是川遺跡の合掌土偶に見られる「六本の指」について考察します。
是川縄文館を訪れた際、ガイドの方から「合掌した手を側方から見ると爪が六個に見えるため、その構造を六本指として表現したのではないか」という説明を伺いました。確かに側面から観察すると、六本の指のように見えます。

この合掌の形は、強い願いを叶えるための特別な形態であったと考えられます。一般的な合掌では指を伸ばす姿勢が多いですが、この土偶のように強く握りしめた拳の形は、渦巻文様を象徴しているとも捉えられます。左右の拳の渦は互いに反転し、右回りと左回りの渦が両手で交わることで「再生」や「復活」の象徴となります。
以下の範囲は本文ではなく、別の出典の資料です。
import Summits.BirchSwinnertonDyer.BirchSwinnertonDyer.Theorems.Rank2ShaKerPolyCert
import Literature.NumberTheory.EllipticCurves.Rank1Residual.GVParityTwistProofs
import Literature.NumberTheory.EllipticCurves.DivisionPolynomialTorsion
import HarnessLib

/-!
# BirchSwinnertonDyer — rank-2 `Ш[p^∞]` cell: kernel-polynomial certificate, II — the evaluation
# semantics of the checker's list arithmetic (`ℚ[X]`, `B = ℚ[X,Y]/(Weierstrass)`, `ℚ[X][T]`) on `E(ℚ̄)`

HONEST FRAMING (cell `b2b-bsdr2sha`, run/shared/lean/b2b/bsd-rank2-sha/, ENGINE 3 = IMC bookkeeping):
per-pair certified theorems «cited hypotheses ∧ certified computation ⇒ `Ш(E/ℚ)[p^∞]` finite of order
`p^k`»; NO claim on BSD in rank `≥ 2`; nothing about `Ш` here. Companion of `Rank2ShaKerPolyCert.lean`
(the computable checker `KerPoly.Cert.check` of a kernel-polynomial certificate and the evaluation maps
`evalL`, `evalB`, `evalLT`). THIS FILE proves that the list arithmetic MEANS ring arithmetic at a
geometric point: `addL`/`mulL`/… are `+`/`·` under `evalL` (§4), `mulB` is multiplication ON THE CURVE
(`evalB_mulB`, the Weierstrass relation `Y² = F + G·Y` eliminating `Y²`), a certified congruence
`congB H lhs rhs q` forces `lhs = rhs` at every root of `H` (`congB_sound`), the root test (R) gives
`∏ (t − x_k(x)) = H(t)` (`prod_eq_of_rootsOK`); and the small facts used by the soundness theorem
(`Rank2ShaKerPolyCertSound.lean`): the monic `H` has a root in `ℚ̄` (`exists_root_algClosure`, Mathlib
`IsAlgClosed.exists_aeval_eq_zero`), `Γ_ℚ` commutes with `evalL` and acts on affine points coordinatewise
(`smul_evalL`, `smul_some`), and the Weierstrass equation of `E/ℚ̄` in the form `y² = F(x) + G(x)y`
(`sq_eq_of_equation`). Theorems only; no definition, no named fact, no axiom.
References: J. H. Silverman, *The Arithmetic of Elliptic Curves*, GTM 106 (2009), III.1–III.2
[SilvermanAEC2009].
-/

set_option autoImplicit false

-- single-conjunct summit: `Summit.BirchSwinnertonDyer.BirchSwinnertonDyer.…` repeats the name by design
set_option linter.dupNamespace false

open WeierstrassCurve Polynomial Literature.NumberTheory.EllipticCurves
  Literature.NumberTheory.EllipticCurves.Rank1Residual Field

namespace Summit.BirchSwinnertonDyer.BirchSwinnertonDyer.Rank2Sha

namespace KerPoly

/-! ### §4. Evaluation semantics of the list arithmetic -/

section Eval

variable {K : Type*} [CommRing K] [Algebra ℚ K]

/-- `addL` is addition. [folklore] -/
theorem evalL_addL (x : K) : ∀ l₁ l₂ : List ℚ, evalL x (addL l₁ l₂) = evalL x l₁ + evalL x l₂
  | [], l => by simp [addL]
  | a :: l, [] => by simp [addL]
  | a :: l₁, b :: l₂ => by
    rw [addL, evalL_cons, evalL_cons, evalL_cons, evalL_addL x l₁ l₂, map_add]; ring

/-- `smulL` is scalar multiplication. [folklore] -/
theorem evalL_smulL (x : K) (c : ℚ) : ∀ l : List ℚ, evalL x (smulL c l) = algebraMap ℚ K c * evalL x l
  | [] => by simp [smulL]
  | a :: l => by rw [smulL, evalL_cons, evalL_cons, evalL_smulL x c l, map_mul]; ring

/-- `negL` is negation. [folklore] -/
theorem evalL_negL (x : K) : ∀ l : List ℚ, evalL x (negL l) = -evalL x l
  | [] => by simp [negL]
  | a :: l => by rw [negL, evalL_cons, evalL_cons, evalL_negL x l, map_neg]; ring

/-- `subL` is subtraction. [folklore] -/
theorem evalL_subL (x : K) (l₁ l₂ : List ℚ) : evalL x (subL l₁ l₂) = evalL x l₁ - evalL x l₂ := by
  rw [subL, evalL_addL, evalL_negL, sub_eq_add_neg]

/-- `mulL` is multiplication. [folklore] -/
theorem evalL_mulL (x : K) : ∀ l₁ l₂ : List ℚ, evalL x (mulL l₁ l₂) = evalL x l₁ * evalL x l₂
  | [], l₂ => by simp [mulL]
  | a :: l₁, l₂ => by
    rw [mulL, evalL_addL, evalL_smulL, evalL_cons, evalL_cons, evalL_mulL x l₁ l₂, map_zero]; ring

/-- A list of zeros evaluates to `0`. [folklore] -/
theorem evalL_eq_zero_of_isZeroL (x : K) : ∀ {l : List ℚ}, isZeroL l = true → evalL x l = 0
  | [], _ => rfl
  | a :: l, h => by
    simp only [isZeroL, Bool.and_eq_true, decide_eq_true_eq] at h
    rw [evalL_cons, h.1, map_zero, evalL_eq_zero_of_isZeroL x h.2, mul_zero, add_zero]

/-- Evaluation of a concatenation. [folklore] -/
theorem evalL_append (x : K) : ∀ l₁ l₂ : List ℚ,
    evalL x (l₁ ++ l₂) = evalL x l₁ + x ^ l₁.length * evalL x l₂
  | [], l₂ => by simp
  | a :: l₁, l₂ => by
    rw [List.cons_append, evalL_cons, evalL_cons, evalL_append x l₁ l₂, List.length_cons, pow_succ]
    ring

/-- `addB` is addition. [folklore] -/
theorem evalB_addB (x y : K) (b₁ b₂ : B) : evalB x y (addB b₁ b₂) = evalB x y b₁ + evalB x y b₂ := by
  simp only [evalB, addB, evalL_addL]; ring

/-- `negB` is negation. [folklore] -/
theorem evalB_negB (x y : K) (b : B) : evalB x y (negB b) = -evalB x y b := by
  simp only [evalB, negB, evalL_negL]; ring

/-- `subB` is subtraction. [folklore] -/
theorem evalB_subB (x y : K) (b₁ b₂ : B) : evalB x y (subB b₁ b₂) = evalB x y b₁ - evalB x y b₂ := by
  rw [subB, evalB_addB, evalB_negB, sub_eq_add_neg]

/-- `smulB` is scalar multiplication. [folklore] -/
theorem evalB_smulB (x y : K) (c : ℚ) (b : B) :
    evalB x y (smulB c b) = algebraMap ℚ K c * evalB x y b := by
  simp only [evalB, smulB, evalL_smulL]; ring

/-- `scaleB` is multiplication by a polynomial in `X`. [folklore] -/
theorem evalB_scaleB (x y : K) (q : List ℚ) (b : B) :
    evalB x y (scaleB q b) = evalL x q * evalB x y b := by
  simp only [evalB, scaleB, evalL_mulL]; ring

/-- `constB c` is the constant `c`. [folklore] -/
@[simp] theorem evalB_constB (x y : K) (c : ℚ) : evalB x y (constB c) = algebraMap ℚ K c := by
  simp [evalB, constB]

/-- `oneB` is `1`. [folklore] -/
@[simp] theorem evalB_oneB (x y : K) : evalB x y oneB = 1 := by
  simp [evalB, oneB]

/-- `PX` is the abscissa. [folklore] -/
@[simp] theorem evalB_PX (x y : K) : evalB x y PX = x := by
  simp [evalB, PX]

/-- `PY` is the ordinate. [folklore] -/
@[simp] theorem evalB_PY (x y : K) : evalB x y PY = y := by
  simp [evalB, PY]

/-- A pair of zero lists evaluates to `0`. [folklore] -/
theorem evalB_eq_zero_of_isZeroB (x y : K) {b : B} (h : isZeroB b = true) : evalB x y b = 0 := by
  simp only [isZeroB, Bool.and_eq_true] at h
  rw [evalB, evalL_eq_zero_of_isZeroL x h.1, evalL_eq_zero_of_isZeroL x h.2, zero_mul, add_zero]

/-- **`mulB` is multiplication ON THE CURVE**: if `y² = F(x) + G(x)·y` then
`(u₁ + v₁y)(u₂ + v₂y)` evaluates as `mulB`. [folklore] -/
theorem evalB_mulB (x y : K) (A : Crv) (heq : y ^ 2 = evalL x A.F + evalL x A.G * y) (b₁ b₂ : B) :
    evalB x y (mulB A b₁ b₂) = evalB x y b₁ * evalB x y b₂ := by
  simp only [evalB, mulB, evalL_addL, evalL_mulL]
  linear_combination (-(evalL x b₁.2 * evalL x b₂.2)) * heq

/-- `negYB` is Mathlib's `negY`: `−y − a₁x − a₃`. [folklore] -/
theorem evalB_negYB (x y : K) (A : Crv) (xb yb : B) :
    evalB x y (negYB A xb yb) =
      -evalB x y yb - algebraMap ℚ K A.a₁ * evalB x y xb - algebraMap ℚ K A.a₃ := by
  simp only [negYB, evalB_subB, evalB_negB, evalB_smulB, evalB_constB]

/-- **Soundness of a certified congruence**: at a root `x` of `H`, `congB H lhs rhs q` forces
`lhs(x, y) = rhs(x, y)`. [folklore] -/
theorem congB_sound (x y : K) {H : List ℚ} (hH : evalL x H = 0) {lhs rhs q : B}
    (h : congB H lhs rhs q = true) : evalB x y lhs = evalB x y rhs := by
  have e := evalB_eq_zero_of_isZeroB x y h
  rw [evalB_subB, evalB_subB, evalB_scaleB, hH, zero_mul, sub_zero] at e
  exact sub_eq_zero.mp e

/-- Negating every `T`-coefficient. [folklore] -/
theorem evalLT_map_negL (x t : K) : ∀ l : List (List ℚ),
    evalLT x t (l.map negL) = -evalLT x t l
  | [] => by simp
  | d :: ds => by rw [List.map_cons, evalLT_cons, evalLT_cons, evalLT_map_negL x t ds, evalL_negL]; ring

/-- `subLT` is subtraction. [folklore] -/
theorem evalLT_subLT (x t : K) : ∀ l₁ l₂ : List (List ℚ),
    evalLT x t (subLT l₁ l₂) = evalLT x t l₁ - evalLT x t l₂
  | [], l => by rw [subLT, evalLT_map_negL, evalLT_nil, zero_sub]
  | a :: l, [] => by simp [subLT]
  | a :: l₁, b :: l₂ => by
    rw [subLT, evalLT_cons, evalLT_cons, evalLT_cons, evalLT_subLT x t l₁ l₂, evalL_subL]; ring

/-- Scaling every `T`-coefficient by `u(X)`. [folklore] -/
theorem evalLT_map_mulL (x t : K) (u : List ℚ) : ∀ l : List (List ℚ),
    evalLT x t (l.map (mulL u)) = evalL x u * evalLT x t l
  | [] => by simp
  | d :: ds => by rw [List.map_cons, evalLT_cons, evalLT_cons, evalLT_map_mulL x t u ds, evalL_mulL]; ring

/-- `mulTminus u` is multiplication by `T − u(x)`. [folklore] -/
theorem evalLT_mulTminus (x t : K) (u : List ℚ) (l : List (List ℚ)) :
    evalLT x t (mulTminus u l) = (t - evalL x u) * evalLT x t l := by
  rw [mulTminus, evalLT_subLT, evalLT_cons, evalLT_map_mulL, evalL_nil]; ring

/-- `prodT us` is `∏ (T − u(x))`. [folklore] -/
theorem evalLT_prodT (x t : K) : ∀ us : List (List ℚ),
    evalLT x t (prodT us) = (us.map fun u => t - evalL x u).prod
  | [] => by simp [prodT]
  | u :: us => by rw [prodT, evalLT_mulTminus, evalLT_prodT x t us, List.map_cons, List.prod_cons]

/-- The constant-coefficient embedding of `H(T)`. [folklore] -/
theorem evalLT_map_singleton (x t : K) : ∀ H : List ℚ,
    evalLT x t (H.map fun c => [c]) = evalL t H
  | [] => by simp
  | c :: H => by
    rw [List.map_cons, evalLT_cons, evalL_cons, evalLT_map_singleton x t H, evalL_cons, evalL_nil,
      mul_zero, add_zero]

/-- Certified multiples of `H` vanish at a root of `H`. [folklore] -/
theorem evalLT_eq_zero_of_allMulH (x t : K) {H : List ℚ} (hH : evalL x H = 0) :
    ∀ {D qs : List (List ℚ)}, allMulH H D qs = true → evalLT x t D = 0
  | [], [], _ => rfl
  | [], _ :: _, h => by simp [allMulH] at h
  | _ :: _, [], h => by simp [allMulH] at h
  | dj :: D, qj :: qs, h => by
    simp only [allMulH, Bool.and_eq_true] at h
    have e := evalL_eq_zero_of_isZeroL x h.1
    rw [evalL_subL, evalL_mulL, hH, mul_zero, sub_zero] at e
    rw [evalLT_cons, e, evalLT_eq_zero_of_allMulH x t hH h.2, mul_zero, add_zero]

/-- **Soundness of the root test (R)**: at a root `x` of `H`, `∏_{u} (t − u(x)) = H(t)` for every
`t`. [folklore] -/
theorem prod_eq_of_rootsOK (x t : K) {H : List ℚ} (hH : evalL x H = 0) {us qs : List (List ℚ)}
    (h : rootsOK H us qs = true) : (us.map fun u => t - evalL x u).prod = evalL t H := by
  have e := evalLT_eq_zero_of_allMulH x t hH h
  rw [evalLT_subLT, evalLT_prodT, evalLT_map_singleton] at e
  exact sub_eq_zero.mp e

end Eval

/-! ### §4b. Small facts for the soundness theorem -/

section Facts

open scoped Classical

variable (W : WeierstrassCurve ℚ)

/-- Two affine points with equal coordinates are equal. [folklore] -/
theorem some_eq_some {F : Type*} [Field F] {V : WeierstrassCurve F} {x y x' y' : F}
    (hx : x = x') (hy : y = y') (h : V.toAffine.Nonsingular x y) (h' : V.toAffine.Nonsingular x' y') :
    (Affine.Point.some x y h : V.toAffine.Point) = Affine.Point.some x' y' h' := by
  subst hx hy; rfl

/-- In a field, `w · D = 1` gives `N / D = N · w`. [folklore] -/
theorem div_eq_mul_of_mul_eq_one {F : Type*} [Field F] {w D : F} (h : w * D = 1) (N : F) :
    N / D = N * w := by
  have hD : D ≠ 0 := by rintro rfl; simp at h
  rw [div_eq_mul_inv, eq_inv_of_mul_eq_one_left h]

/-- The coefficients of `E/ℚ̄` are those of `E/ℚ`. [folklore] -/
theorem baseChange_a (W : WeierstrassCurve ℚ) :
    (W.baseChange (AlgebraicClosure ℚ)).toAffine.a₁ = algebraMap ℚ _ W.a₁ ∧
    (W.baseChange (AlgebraicClosure ℚ)).toAffine.a₂ = algebraMap ℚ _ W.a₂ ∧
    (W.baseChange (AlgebraicClosure ℚ)).toAffine.a₃ = algebraMap ℚ _ W.a₃ ∧
    (W.baseChange (AlgebraicClosure ℚ)).toAffine.a₄ = algebraMap ℚ _ W.a₄ ∧
    (W.baseChange (AlgebraicClosure ℚ)).toAffine.a₆ = algebraMap ℚ _ W.a₆ :=
  ⟨rfl, rfl, rfl, rfl, rfl⟩

/-- On `E(ℚ̄)` the Weierstrass equation reads `y² = F(x) + G(x)·y`. [folklore] -/
theorem sq_eq_of_equation {x y : AlgebraicClosure ℚ}
    (h : (W.baseChange (AlgebraicClosure ℚ)).toAffine.Equation x y) :
    y ^ 2 = evalL x (Crv.of W).F + evalL x (Crv.of W).G * y := by
  obtain ⟨e₁, e₂, e₃, e₄, e₆⟩ := baseChange_a W
  rw [Affine.equation_iff, e₁, e₂, e₃, e₄, e₆] at h
  simp only [Crv.of, Crv.F, Crv.G, evalL_cons, evalL_nil, map_one, map_neg, mul_zero, add_zero]
  linear_combination h


/-- `toPoly l` evaluates as `evalL`. [folklore] -/
theorem aeval_toPoly {K : Type*} [CommRing K] [Algebra ℚ K] (x : K) :
    ∀ l : List ℚ, aeval x (toPoly l) = evalL x l
  | [] => by simp [toPoly]
  | c :: l => by rw [toPoly, map_add, map_mul, aeval_C, aeval_X, aeval_toPoly x l, evalL_cons]

/-- The coefficients of `toPoly l` vanish from the length of `l` on. [folklore] -/
theorem coeff_toPoly_eq_zero : ∀ (l : List ℚ) (m : ℕ), l.length ≤ m → (toPoly l).coeff m = 0
  | [], m, _ => by simp [toPoly]
  | c :: l, 0, h => by simp at h
  | c :: l, m + 1, h => by
    rw [toPoly, coeff_add, coeff_C_succ, coeff_X_mul, coeff_toPoly_eq_zero l m (by simpa using h),
      add_zero]

/-- `deg (toPoly l) < |l|`. [folklore] -/
theorem degree_toPoly_lt (l : List ℚ) : (toPoly l).degree < l.length :=
  (degree_lt_iff_coeff_zero _ _).mpr (coeff_toPoly_eq_zero l)

/-- **A monic `H = X^d + Σ hᵢXⁱ` with `d ≥ 1` has a root in `ℚ̄`.** [folklore] -/
theorem exists_root_algClosure (h : List ℚ) (hh : 1 ≤ h.length) :
    ∃ x : AlgebraicClosure ℚ, evalL x (h ++ [1]) = 0 := by
  set HP : ℚ[X] := X ^ h.length + toPoly h with hHP
  have hdeg : HP.degree = h.length := by
    have hX : (X ^ h.length : ℚ[X]).degree = h.length := degree_X_pow _
    rw [hHP, degree_add_eq_left_of_degree_lt (by rw [hX]; exact degree_toPoly_lt h), hX]
  have hne : HP.degree ≠ 0 := by
    rw [hdeg]; exact_mod_cast (by omega : h.length ≠ 0)
  obtain ⟨x, hx⟩ := IsAlgClosed.exists_aeval_eq_zero (AlgebraicClosure ℚ) HP hne
  refine ⟨x, ?_⟩
  rw [hHP, map_add, map_pow, aeval_X, aeval_toPoly] at hx
  rw [evalL_append, evalL_cons, evalL_nil, map_one, mul_zero, add_zero, mul_one, add_comm]
  exact hx

/-- `Γ_ℚ` commutes with evaluation of a rational coefficient list. [folklore] -/
theorem smul_evalL (σ : absoluteGaloisGroup ℚ) (x : AlgebraicClosure ℚ) :
    ∀ l : List ℚ, σ • evalL x l = evalL (σ • x) l
  | [] => by simp
  | c :: l => by
    have ih := smul_evalL σ x l
    simp only [Field.absoluteGaloisGroup.smul_def] at ih ⊢
    have hc : absoluteGaloisGroup.toAlgEquiv ℚ σ (algebraMap ℚ (AlgebraicClosure ℚ) c) =
        algebraMap ℚ (AlgebraicClosure ℚ) c := (absoluteGaloisGroup.toAlgEquiv ℚ σ).commutes c
    rw [evalL_cons, evalL_cons, map_add, map_mul, hc, ih]

/-- `Γ_ℚ` acts on affine points coordinatewise. [folklore] -/
theorem smul_some (W : WeierstrassCurve ℚ) (σ : absoluteGaloisGroup ℚ) {x y : AlgebraicClosure ℚ}
    (h : (W.baseChange (AlgebraicClosure ℚ)).toAffine.Nonsingular x y) {Q : W.geomPoints}
    (hQ : Q = Affine.Point.some x y h) :
    ∃ h' : (W.baseChange (AlgebraicClosure ℚ)).toAffine.Nonsingular (σ • x) (σ • y),
      σ • Q = Affine.Point.some (σ • x) (σ • y) h' :=
  ⟨_, by subst hQ; rfl⟩

end Facts

end KerPoly

end Summit.BirchSwinnertonDyer.BirchSwinnertonDyer.Rank2Sha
さらに、親指を重ねると「✖」の形になります。この形は古代から再生・復活の象徴として崇められてきました。左右の渦巻と✖の融合は、トーラス構造の中心にある△▽=✖の形と共鳴し、宇宙的循環の象徴とも言えます。
また、長野県茅野市棚畑遺跡出土の国宝「仮面のビーナス」の両手にも渦巻文様が描かれています。古代人は手そのものを渦巻的な力の象徴として捉えていたのではないでしょうか。手の渦巻は数字の「6」と「9」にも変換でき、この「6」は合掌土偶の六本指とも響き合います。

合掌土偶は出産に関わる祈りの土偶であり、強く手を握りしめる合掌の姿勢は、縄文人が生命の誕生と願いの成就を祈った重要な象徴的ポーズであったと考えられます。